Foucault was as much the engaged intellectual as Sartre. After May 1968, he and his colleagues challenged France’s still-medieval penal system, drawing on the Maoist example (and America’s Black Panthers) to foment street-level action. Foucault’s analyses of sexuality, though less beholden to Maoism, helped fuel the burgeoning gay rights movement.
Richard is unkinder to Philippe Sollers, founder of the avant-garde French journal Tel Quel, who appeared to hitch his ideological wagon to whichever leftist organization was in the ascendency. In 1974, Sollers, Barthes, and feminist scholar Julia Kristeva flew to China to see the Cultural Revolution for themselves. What they saw on their Chinese junket was carefully orchestrated, and their reports faithfully followed the Maoist playbook.
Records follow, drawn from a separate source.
/-!
# Sanity for the (α) assembly, part 16: THE LATTICE-UNIT TWIN `HistReadDataLWL` HAS A KERNEL INHABITANT — ALL ITS FIELDS, NO
DATUM HYPOTHESIS — AND THE LATTICE ROAD `toLP82L` RUNS ON IT BEYOND THE TWO WINDOWS (companion of
`HistoryRealiseCellsRunAssemblyWTVSDataLWL` ∕ `…AssemblyWTVSLWLP82`; lineage `t4-ne7b-formalise-leaf-05` gen 35)

Summits-side support leaf of the T⁴-continuum cell (rung (B)+1 on a FINITE torus only; NOT infinite volume, NOT the
mass gap, NOT Clay; NOT a proof of NE7b — NOT PRINTED, NOT PROVED).  [decided toy] over part 15 (`lamVolL`, `Φ₅`, `C₄`,
`histReadDataLWL₄`), part 7 (`gW`, `isRj_toyData_gW`, `flow27_toyData`, `inInterval_toyData_gW`, `exists_pow_windows`), parts
1–3's toy facts and the custodian's (a)∕(b), ALL REUSED BY NAME; one `def` (the named inhabitant), theorems and `example`s;
nothing printed asserted, no `def … : Prop` fact, no cite-tagged hypothesis, zero `sorry`.

§22 `one_le_lamVolL_toyData` (the lattice pin ≥ 1 on the toy datum's window couplings); **`histReadDataLWL_toyData (hS :
1 ≤ S) … : HistReadDataLWL (toyData F G) C₄ O₁ θv 1 1 n hn (gW F.L S) [] cΛ 1 Lr Φ β₀ 5 3 2 2 1 4 Isk Isk …`** (lattice
letter `M := 1 = O₁.M`) — part 15's
constructor with EVERY displayed input DISCHARGED (§5 of part 7, parts 1–3); `nonempty_histReadDataLWL_toyData`; the lattice
display read back: `log (Dd.Φf.Λ K t) = uvolL cΛ 1 1 g Rc K t` (`hΛL`, by the record) and `= (1·L^S)·uvol …` at
`Rc := L^S` (`uvolL_eq_mul_uvol`).
§23 THE CUSTODIAN's (b) RUN BY NAME on it, for `S` beyond the rounding window `ℓ⋆ = ellStar C₄ O₁ F.L (O₁.d+3) 3 2 2 …` and the
LATTICE volume window `ℓᵥ82ᴸ = ellVolS82L C₄ 1 1 4 cΛ 1 F.L θv ((1+β₀)·F.L) (jvol82 1 ((1+β₀)·F.L))`:
**`nonempty_histReadDataLP_toyData_viaLWL82`** (`HistReadDataLWL.toLP82L` — the plug record AT THE LATTICE WEIGHT
`cvol82 1 (jvol82 1 ((1+β₀)·F.L^1)) ((1+β₀)·F.L^1)`), **`exists_histReadDataLP_toyData_viaLWL82`** (`∃ S`, unconditionally;
the weight clause by `rfl` — a NEW weight term, not part 13's per-cube `cvol82 1 (jvol82 1 (1+β₀)) (1+β₀)`),
**`nonempty_countRoadWitnessT3bWTVSL_toyData_viaLWL82`** ((b) §2), `exists_…`; `example : ¬(B)` on `toyData`.

HONEST.  [decided toy] one-liners at TOY letters (c2), `liveCV = ∅` — on the toy the plug quantifies over NO live component
and `huV` over NO bad term (VACUOUS by design); the windows are paid by SMALLNESS of the window couplings `gW ≡ e^{−L^S∕2}`,
never by the record; this is the lattice-unit record's NON-VACUITY CERTIFICATE (R-OWNER-53-1 (3)), NOT a headline instance;
nothing of Bałaban's read, asserted or contested; (B) FAILS on `toyData`; BY-NAME EFFECT ON THE WALL: NONE; NE7b NOT
PRINTED ∕ NOT PROVED; spine 0∕9.  HONEST DEPENDENCY (cell): continuum YM on T⁴ ⇐ BetaPertH ∧ nine spine estimates (0/9
proved); BetaPertH ⇐ (D1) ∧ (D4) ∧ CAP+tail; G-an2-4 gates asym, D1 and NE2/3/4.  Unchanged here.
-/

open Finset MeasureTheory
open Literature.MathematicalPhysics.QuantumFieldTheory.Balaban1983to89
open Literature.MathematicalPhysics.QuantumFieldTheory.Balaban1983to89.B16SProfile (DropCtl)
open T4PersistenceDictionary T4PersistentHistoryCount T4BankedInduction T4PrintedShapeBanking
open T4WeightBudget T4GlobalDenominator T4LiveClassFibration T4LiveStructureGas T4LiveGasToTerms T4RecordPriceSeam
open T4PartnerMultiplicity T4IndicatorShell T4MatchingAssembly T4MatchingClosure T4MatchingClosureSocket T4Continuum
open T4StabilitySocket T4BranchingRecordsGas T4TaggedShapeBanking T4CanonicalMenus T4RenewalChains
open Summit.QuantumFields.BalabanUV.T4Continuum.HistoryFlow Summit.QuantumFields.BalabanUV.T4Continuum.HistoryGen
open Summit.QuantumFields.BalabanUV.T4Continuum.HistoryAdmissible
open Summit.QuantumFields.BalabanUV.T4Continuum.HistoryGenealogyExtraction
open Summit.QuantumFields.BalabanUV.T4Continuum.HistoryGenealogyRealise
open Summit.QuantumFields.BalabanUV.T4Continuum.HistoryGenealogyInstantiate
open Summit.QuantumFields.BalabanUV.T4Continuum.HistoryGenealogyPedigree
open Summit.QuantumFields.BalabanUV.T4Continuum.HistoryAssemblyPedigree Summit.QuantumFields.BalabanUV.T4Continuum.HistoryAssemblyTerms
open Summit.QuantumFields.BalabanUV.T4Continuum.HistoryAssemblyMult Summit.QuantumFields.BalabanUV.T4Continuum.HistoryAssemblyMultKey
open Summit.QuantumFields.BalabanUV.T4Continuum.HistoryAssemblyRealiseRun Summit.QuantumFields.BalabanUV.T4Continuum.HistorySocketTH
open Summit.QuantumFields.BalabanUV.T4Continuum.HistoryRealiseDistinct
open Summit.QuantumFields.BalabanUV.T4Continuum.HistoryRealiseCellsRunApexT3bWTVS
open Summit.QuantumFields.BalabanUV.T4Continuum.HistoryRealiseCellsRunApexT3bWTVSL
open Summit.QuantumFields.BalabanUV.T4Continuum.B16HistoryIndexedRepr
open Summit.QuantumFields.BalabanUV.T4Continuum.B16HistoryIndexedTrunc
open Summit.QuantumFields.BalabanUV.T4Continuum.HistoryBankingLE Summit.QuantumFields.BalabanUV.T4Continuum.HistoryBankingVolumePlug
open Summit.QuantumFields.BalabanUV.T4Continuum.HistoryConstants Summit.QuantumFields.BalabanUV.T4Continuum.HistoryBankingDiscountCharge
open Summit.QuantumFields.BalabanUV.T4Continuum.HistoryBankingCreditRead Summit.QuantumFields.BalabanUV.T4Continuum.HistoryBankingFibreRoom
open Summit.QuantumFields.BalabanUV.T4Continuum.HistoryPriceNodeSum Summit.QuantumFields.BalabanUV.T4Continuum.HistoryPriceKeys
open Summit.QuantumFields.BalabanUV.T4Continuum.HistoryRealiseCellsRunSupplyWTVS
open Summit.QuantumFields.BalabanUV.T4Continuum.HistoryRealiseCellsRunSupplyKeysWTVS
open Summit.QuantumFields.BalabanUV.T4Continuum.HistoryRealiseCellsRunSupplyWTVSSanity
open Summit.QuantumFields.BalabanUV.T4Continuum.HistoryRealiseCellsRunSupplyKeysWTVSSanity
open Summit.QuantumFields.BalabanUV.T4Continuum.HistoryRealiseCellsRunAssemblyWTVSData
open Summit.QuantumFields.BalabanUV.T4Continuum.HistoryRealiseCellsRunAssemblyWTVS
open Summit.QuantumFields.BalabanUV.T4Continuum.HistoryRealiseCellsRunAssemblyWTVSDataL
open Summit.QuantumFields.BalabanUV.T4Continuum.HistoryRealiseCellsRunAssemblyWTVSDataLP
open Summit.QuantumFields.BalabanUV.T4Continuum.HistoryRealiseCellsRunAssemblyWTVSDataLW
open Summit.QuantumFields.BalabanUV.T4Continuum.HistoryRealiseCellsRunAssemblyWTVSDataLWL
open Summit.QuantumFields.BalabanUV.T4Continuum.HistoryRealiseCellsRunAssemblyWTVSL
open Summit.QuantumFields.BalabanUV.T4Continuum.HistoryRealiseCellsRunAssemblyWTVSLW
open Literature.MathematicalPhysics.QuantumFieldTheory.Balaban1983to89.T4FiniteEpsInhabited
open Missing AveragingRT T4Continuum T4StabilitySocket T4MatchingClosure T4IndicatorShell T4LiveClassFibration
open T4RenewalChains T4PersistenceDictionary T4BranchingRecordsGas T4PrintedShapeBanking T4TaggedShapeBanking
open Summit.QuantumFields.BalabanUV.T4Continuum.HistoryRealiseCellsRunApexWitness
open Summit.QuantumFields.BalabanUV.T4Continuum.HistoryRealiseCellsRunAssemblyWTVSLP
open Summit.QuantumFields.BalabanUV.T4Continuum.HistoryRealiseCellsRunAssemblyWTVSLWP82
open Summit.QuantumFields.BalabanUV.T4Continuum.HistoryRealiseCellsRunAssemblyWTVSLWLP82
open Summit.QuantumFields.BalabanUV.T4Continuum.HistoryBankingSharpShares (ell sBsharp)
open Summit.QuantumFields.BalabanUV.T4Continuum.HistoryBankingRoundingUnrounded (sRunr ApFlat)
open Summit.QuantumFields.BalabanUV.T4Continuum.HistoryBankingRoundingSupply (ellStar)
open Summit.QuantumFields.BalabanUV.T4Continuum.HistoryBankingVolumeWindow (uvol lamVol jvol log_lamVol one_le_lamVol)
open Summit.QuantumFields.BalabanUV.T4Continuum.HistoryBankingVolumeWindowLattice (uvolL uvolL_nonneg uvolL_eq_mul_uvol)
open Summit.QuantumFields.BalabanUV.T4Continuum.HistoryBankingVolumeWindowShrunk82 (jvol82 ellVolS82L)
open Summit.QuantumFields.BalabanUV.T4Continuum.HistoryBankingShrunkLedger82 (cvol82)

namespace Summit.QuantumFields.BalabanUV.T4Continuum.HistoryRealiseCellsRunAssemblyWTVSSanity

noncomputable section

open B16HistoryIndexedRepr.Sanity B16HistoryIndexedRepr.SanityInput HistoryConstants.Sanity HistoryBankingCreditRead.Sanity

set_option synthInstance.maxSize 1024

section ToyData

variable (F : T4Family) (G : Type) [GaugeGroup G] [MeasurableSpace G] [HaarData G] [RegularGaugeGroup G]

/-! ## §22 The lattice-unit twin record on the toy datum — no datum hypothesis -/

/-- **THE LATTICE PIN IS AT LEAST ONE ON THE TOY DATUM** for every `cΛ ≥ 0`, `M ≥ 0` and any size letter `R`
(`ℓ ≡ L^S ≥ 1`). [decided toy] -/
theorem one_le_lamVolL_toyData {cΛ M : ℝ} (hcΛ : 0 ≤ cΛ) (hM : 0 ≤ M) (S K t : ℕ) (R : ℕ → ℕ) :
    1 ≤ lamVolL cΛ M 1 ((toyData F G).C ⟨K, F.m, gW F.L S K⟩).flow.g R K t := by
  refine one_le_lamVolL hcΛ hM (fun j _ => ?_) t
  show 1 ≤ Real.log ((((toyData F G).C ⟨K, F.m, gW F.L S K⟩).flow.g j) ^ 2)⁻¹
  rw [toy_flow_g, log_gW_inv_sq]
  exact_mod_cast Nat.one_le_pow S F.L (lt_of_lt_of_le (by norm_num) (two_le_L F))

/-- **THE NAMED INHABITANT OF THE LATTICE-UNIT TWIN**: `HistReadDataLWL` on the toy datum × the no-region reading of size
`L^S`, at the window couplings `e^{−L^S∕2}` (`1 ≤ S`), empty string, exponent `1`, toy constants `C₄`∕`O₁`, lattice letter
`M := 1` (`= O₁.M`, R-OWNER-53-2 (2)(iv)), census letters
`(p₁, η, η′, κ, κ₂, κᵥ) = (5, 3, 2, 2, 1, 4)` (the LATTICE identities, `identities_C₄`), for every `0 < θᵥ`, `0 ≤ cΛ`,
`0 ≤ Lr`, `0 ≤ Φ`, `0 ≤ β₀` — part 15's `histReadDataLWL₄` with every displayed input DISCHARGED by part 7 §5 and part 3.
[decided toy] -/
def histReadDataLWL_toyData {S : ℕ} (hS : 1 ≤ S) {θv : ℝ} (hθv : 0 < θv) {cΛ Lr Φ : ℝ} (hcΛ : 0 ≤ cΛ) (hLr : 0 ≤ Lr)
    (hΦ : 0 ≤ Φ) {β₀ : ℝ} (hβ₀ : 0 ≤ β₀) (n : ℕ) (hn : 0 < n) :
    HistReadDataLWL (toyData F G) C₄ O₁ θv 1 1 n hn (gW F.L S) ([] : List (ULoop F)) cΛ 1 Lr Φ β₀ 5 3 2 2 1 4 Isk Isk
      (fun _ => Unit) μ₀ (fun _ => GoodClass.top Unit) (fun _ => Unit) μ₀ (fun _ => GoodClass.top Unit) :=
  histReadDataLWL₄ (toyData F G) (avgMeasurable_toyData F G) (C := C₄) (O := O₁) le_rfl (by norm_num [C₄])
    (by norm_num [C₄]) (by norm_num [C₄]) (by norm_num [C₄]) (by norm_num [O₁]) (by norm_num [O₁]) (by norm_num [O₁])
    (by norm_num [O₁]) hθv 1 n hn (gW F.L S) [] (two_le_L_pow F hS) hcΛ zero_le_one hLr hΦ hβ₀ identities_C₄.1
    identities_C₄.2.1
    identities_C₄.2.2.1 identities_C₄.2.2.2.1 identities_C₄.2.2.2.2.1 identities_C₄.2.2.2.2.2.1 (by norm_num) (by norm_num)
    (by norm_num) le_rfl (by norm_num) (ZD_toyData_le F G (gW F.L S)) (fun K s _ => isRj_toyData_gW F G S K s)
    (fun K t => one_le_lamVolL_toyData F G hcΛ zero_le_one S K t _) (fun K => flow27_toyData F G hβ₀ S K) (c₀ := 1) (n₁ := 0) one_pos
    (fun K => (smallFieldMass_toy F G K _).symm.le) (fun K => (smallFieldMass_toy F G (K + 1) _).symm.le)
    (fun K => by simp) (fun K => by simp) (shell_toyR _)
    (budget_toyR (fun K t _ => ZD_pos (toyData F G) (avgMeasurable_toyData F G) (gW F.L S) _ K t) _
      (ZD_toyData_succ F G (gW F.L S)) _)
    summable_zero summable_zero summable_zero summable_zero
/-! ## 4. The composition (kernel-checked, no `sorry`): (3,1) excluded → case split → (2,2) induces -/

/-- **`ReducibleInducesSquare` from the two stubs.** Fix `K, π, ℓ, ι, ρ` as in the crux with `ρ` reducible.
`stub_noStableLine` (which uses only the Hecke field, semisimplicity and compatibility) excludes every stable
line; the linear algebra `twoPlusTwo_of_reducible` then splits `ρ` as two complementary stable planes; and
`stub_twoPlusTwoInducesSquare` produces the quadratic `L/K` and the cuspidal `P` on `GL₃(𝔸_L)`. The hypotheses
are, by name, the statements of the two stubs; the conclusion is the route decl
`Summit.Langlands.Langlands.Theses.ExteriorSquareAscent.ReducibleInducesSquare`. [folklore] -/
theorem ReducibleInducesSquare_of (hA : _Goal.stub_noStableLine) (hB : _Goal.stub_twoPlusTwoInducesSquare) :
    Summit.Langlands.Langlands.Theses.ExteriorSquareAscent.ReducibleInducesSquare := by
  -- the stub statements, as the Π-types they literally are
  have hLine : type_of% @stub_noStableLine := hA
  have hPlane : type_of% @stub_twoPlusTwoInducesSquare := hB
  intro K _ _ h1 hcpt π hE hNE hST ℓ _ ι ρ hss hcomp hirr
  -- (3,1) EXCLUDED: no stable line
  have hno1 : ∀ W : Subrepresentation ρ.toGaloisRep.toRepresentation,
      Module.finrank (PadicAlgCl ℓ) W.toSubmodule ≠ 1 :=
    hLine K hcpt π hE ℓ ι ρ hss hcomp
  -- CASE SPLIT: a reducible semisimple `ρ` with no stable line is `2 + 2`
  obtain ⟨W₁, W₂, hc, hW₁, hW₂⟩ := twoPlusTwo_of_reducible ρ hss hirr hno1
  -- (2,2) INDUCES: the quadratic field and the cuspidal `P` on `GL₃`
  exact hPlane K h1 hcpt π hE hNE hST ℓ ι ρ hss hcomp hno1 W₁ W₂ hc hW₁ hW₂

/-- By-name sanity check (an `example`, not a declaration of the file): the two stubs feed the composition as
they stand. -/
example : Summit.Langlands.Langlands.Theses.ExteriorSquareAscent.ReducibleInducesSquare :=
  ReducibleInducesSquare_of stub_noStableLine stub_twoPlusTwoInducesSquare

end Summit.Langlands.Langlands.Cruxes.ReducibleInducesSquare.Birth

end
Not long afterward, those who had blithely worn Mao jackets and quoted his “Little Red Book” were chastened as the murderous zeal of Mao’s Red Guards came to light, followed by the unconscionable regime of Cambodian Communist Pol Pot. France’s public intellectuals relinquished revolutionary dreams in favor of human rights.
The Wind from the East devotes more ink than is necessary to its players’ theoretical sparring, but the author’s energy pulls the reader along, and he convincingly argues that Western-style Maoism made a positive transition into gay rights, women’s rights, and human rights that persists to this day.